# Task instructions
Lines from the line with "refine nsd_topRepr_of_topIsProd (nsd_topIsProd (As.take" to the line with "fin_cases j <;>" in the entries below, and only those, must be output exactly, with both ends included.

# Given records
/-! ### The theorem -/

/-- **stub_rungOne_E2_noSuperDegree** (seat c4, registered; the lead's): RUNG 1 WITHOUT TOP
CANCELLATION IS EXPONENTIAL. In the tangent normal form `f = Σ_t (A_{<t} B_t A_{>t})₀₀` of an
order-1 program (`rungOne_normal_form`) with a unit-determinant (E₂) S-affine skeleton, if none of
the `4L` path bundles `(A_{<t})₀ᵢ · (B_t)ᵢⱼ · (A_{>t})ⱼ₀` has degree `> n`, then `f = per_n` forces
`4 L ≥ binom(n, k)` for all `k ≤ n` (so `L ≥ 2ⁿ / (4(n+1))` at `k = ⌊n/2⌋`): tops of E₂-walk
entries are single products of linear forms (`stub_letterMachine`, `stub_continuantTop`), so the
degree-`n` layer of the right-hand side is a homogeneous `ΣΠ^{[n]}Σ` expression with `≤ 4L` terms
and `stub_sigmaPiSigma_lowDegree_perm` applies. The skeleton condition `(∏ A)₀₀ = 0` is not even
used: what the bound charges is the absence of super-degree cancellation, which the universality
construction `rungOne_universal` (terms of degree up to twice the target's) relies on. -/
theorem stub_rungOne_E2_noSuperDegree (n : ℕ)
    (As Bs : List (Matrix (Fin 2) (Fin 2) (MvPolynomial (Fin n × Fin n) ℂ)))
    (hlen : Bs.length = As.length)
    (hA : ∀ A ∈ As, (∀ i j : Fin 2, (∃ b : ℂ, A i j = MvPolynomial.C b) ∨
        (∃ (a b : ℂ) (v : Fin n × Fin n),
          A i j = MvPolynomial.C a * MvPolynomial.X v + MvPolynomial.C b)) ∧
      ∃ d : ℂ, d ≠ 0 ∧ A.det = MvPolynomial.C d)
    (hB : ∀ B ∈ Bs, ∀ i j : Fin 2, (∃ b : ℂ, B i j = MvPolynomial.C b) ∨
        (∃ (a b : ℂ) (v : Fin n × Fin n),
          B i j = MvPolynomial.C a * MvPolynomial.X v + MvPolynomial.C b))
    (hdeg : ∀ t < As.length, ∀ i j : Fin 2,
      ((As.take t).prod 0 i * Bs.getD t 0 i j * (As.drop (t + 1)).prod j 0).totalDegree ≤ n)
    (hf : Literature.Computability.AlgebraicComplexity.perPoly (Fin n) ℂ =
      (∑ t ∈ Finset.range As.length,
        (As.take t).prod * Bs.getD t 0 * (As.drop (t + 1)).prod) 0 0)
    (k : ℕ) (hk : k ≤ n) :
    n.choose k ≤ 4 * As.length := by
  classical
  -- the `4L` path bundles
  set term : ℕ × Fin 2 × Fin 2 → MvPolynomial (Fin n × Fin n) ℂ := fun x =>
    (As.take x.1).prod 0 x.2.1 * Bs.getD x.1 0 x.2.1 x.2.2 * (As.drop (x.1 + 1)).prod x.2.2 0
    with hterm
  set s : Finset (ℕ × Fin 2 × Fin 2) := (Finset.range As.length) ×ˢ Finset.univ with hs
  have hcard : s.card = 4 * As.length := by
    rw [hs, Finset.card_product, Finset.card_range, Finset.card_univ, Fintype.card_prod,
      Fintype.card_fin]
    ring
  -- (1) `per_n = Σ_{(t,i,j)} term`
  have hsum : perPoly (Fin n) ℂ = ∑ x ∈ s, term x := by
    rw [hf, Matrix.sum_apply, hs, Finset.sum_product]
    refine Finset.sum_congr rfl fun t _ => ?_
    rw [Matrix.mul_apply, Fintype.sum_prod_type]
    rw [Finset.sum_comm]
    refine Finset.sum_congr rfl fun j _ => ?_
    rw [Matrix.mul_apply, Finset.sum_mul]
  -- (2) top representations of the three factors of every bundle
  have hpre : ∀ (t : ℕ) (i : Fin 2), ∃ (κ : ℂ) (L : List (MvPolynomial (Fin n × Fin n) ℂ)),
      (∀ l ∈ L, l.totalDegree ≤ 1) ∧ L.length = ((As.take t).prod 0 i).totalDegree ∧
      homogeneousComponent ((As.take t).prod 0 i).totalDegree ((As.take t).prod 0 i) =
        C κ * L.prod := by
    intro t i
    refine nsd_topRepr_of_topIsProd (nsd_topIsProd (As.take t) 1 (Matrix.single i 0 1)
      (fun m hm => hA m (List.mem_of_mem_take hm)) _ ?_)
    have h1 : ((1 : Matrix (Fin 2) (Fin 2) ℂ).map (MvPolynomial.C (σ := Fin n × Fin n) (R := ℂ)))
        = 1 := Matrix.map_one _ (map_zero _) (map_one _)
    rw [h1, one_mul, Matrix.mul_apply, Fin.sum_univ_two]
    fin_cases i <;> simp [Matrix.map_apply, Matrix.single]
  have hsuf : ∀ (t : ℕ) (j : Fin 2), ∃ (κ : ℂ) (L : List (MvPolynomial (Fin n × Fin n) ℂ)),
      (∀ l ∈ L, l.totalDegree ≤ 1) ∧ L.length = ((As.drop (t + 1)).prod j 0).totalDegree ∧
      homogeneousComponent ((As.drop (t + 1)).prod j 0).totalDegree ((As.drop (t + 1)).prod j 0) =
        C κ * L.prod := by
    intro t j
    refine nsd_topRepr_of_topIsProd (nsd_topIsProd (As.drop (t + 1)) (Matrix.single 0 j 1) 1
      (fun m hm => hA m (List.mem_of_mem_drop hm)) _ ?_)
    have h1 : ((1 : Matrix (Fin 2) (Fin 2) ℂ).map (MvPolynomial.C (σ := Fin n × Fin n) (R := ℂ)))
        = 1 := Matrix.map_one _ (map_zero _) (map_one _)
    rw [h1, mul_one, Matrix.mul_apply, Fin.sum_univ_two]
    fin_cases j <;> simp [Matrix.map_apply, Matrix.single]
  have hmid : ∀ (t : ℕ) (i j : Fin 2), ∃ (κ : ℂ) (L : List (MvPolynomial (Fin n × Fin n) ℂ)),
      (∀ l ∈ L, l.totalDegree ≤ 1) ∧ L.length = (Bs.getD t 0 i j).totalDegree ∧
      homogeneousComponent (Bs.getD t 0 i j).totalDegree (Bs.getD t 0 i j) = C κ * L.prod := by
    intro t i j
    refine nsd_topRepr_sAffine ?_
    rw [List.getD_eq_getElem?_getD]
    by_cases ht : t < Bs.length
    · rw [List.getElem?_eq_getElem ht, Option.getD_some]
      exact hB _ (List.getElem_mem ht) i j
    · rw [List.getElem?_eq_none (by omega), Option.getD_none]
      exact Or.inl ⟨0, by simp⟩
  -- (3) the degree-`n` layer of every bundle
  have hrepr : ∀ x ∈ s, ∃ (κ : ℂ) (L : List (MvPolynomial (Fin n × Fin n) ℂ)),
      (∀ l ∈ L, l.totalDegree ≤ 1) ∧ L.length ≤ n ∧
      homogeneousComponent n (term x) = C κ * L.prod := by
    intro x hx
    have ht : x.1 < As.length := by
      rw [hs, Finset.mem_product, Finset.mem_range] at hx
      exact hx.1
    exact nsd_term_repr n (hpre x.1 x.2.1) (hmid x.1 x.2.1 x.2.2) (hsuf x.1 x.2.2)
      (hdeg x.1 ht x.2.1 x.2.2)
  choose! κ L hL hLn hLtop using hrepr
  -- (4) `per_n` is its own degree-`n` layer
  have hper : perPoly (Fin n) ℂ = ∑ x ∈ s, C (κ x) * (L x).prod := by
    have hhom : (perPoly (Fin n) ℂ).IsHomogeneous n := by
      simpa using perPoly_isHomogeneous (n := Fin n) (k := ℂ)
    calc perPoly (Fin n) ℂ = homogeneousComponent n (perPoly (Fin n) ℂ) := by
          rw [homogeneousComponent_of_mem hhom, if_pos rfl]
      _ = ∑ x ∈ s, homogeneousComponent n (term x) := by rw [hsum, map_sum]
      _ = ∑ x ∈ s, C (κ x) * (L x).prod := Finset.sum_congr rfl fun x hx => hLtop x hx
  -- (5) Nisan–Wigderson
  have := stub_sigmaPiSigma_lowDegree_perm n s κ L hL hLn hper k hk
  rwa [hcard] at this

# Solution to the exercise
    refine nsd_topRepr_of_topIsProd (nsd_topIsProd (As.take t) 1 (Matrix.single i 0 1)
      (fun m hm => hA m (List.mem_of_mem_take hm)) _ ?_)
    have h1 : ((1 : Matrix (Fin 2) (Fin 2) ℂ).map (MvPolynomial.C (σ := Fin n × Fin n) (R := ℂ)))
        = 1 := Matrix.map_one _ (map_zero _) (map_one _)
    rw [h1, one_mul, Matrix.mul_apply, Fin.sum_univ_two]
    fin_cases i <;> simp [Matrix.map_apply, Matrix.single]
  have hsuf : ∀ (t : ℕ) (j : Fin 2), ∃ (κ : ℂ) (L : List (MvPolynomial (Fin n × Fin n) ℂ)),
      (∀ l ∈ L, l.totalDegree ≤ 1) ∧ L.length = ((As.drop (t + 1)).prod j 0).totalDegree ∧
      homogeneousComponent ((As.drop (t + 1)).prod j 0).totalDegree ((As.drop (t + 1)).prod j 0) =
        C κ * L.prod := by
    intro t j
    refine nsd_topRepr_of_topIsProd (nsd_topIsProd (As.drop (t + 1)) (Matrix.single 0 j 1) 1
      (fun m hm => hA m (List.mem_of_mem_drop hm)) _ ?_)
    have h1 : ((1 : Matrix (Fin 2) (Fin 2) ℂ).map (MvPolynomial.C (σ := Fin n × Fin n) (R := ℂ)))
        = 1 := Matrix.map_one _ (map_zero _) (map_one _)
    rw [h1, mul_one, Matrix.mul_apply, Fin.sum_univ_two]
    fin_cases j <;> simp [Matrix.map_apply, Matrix.single]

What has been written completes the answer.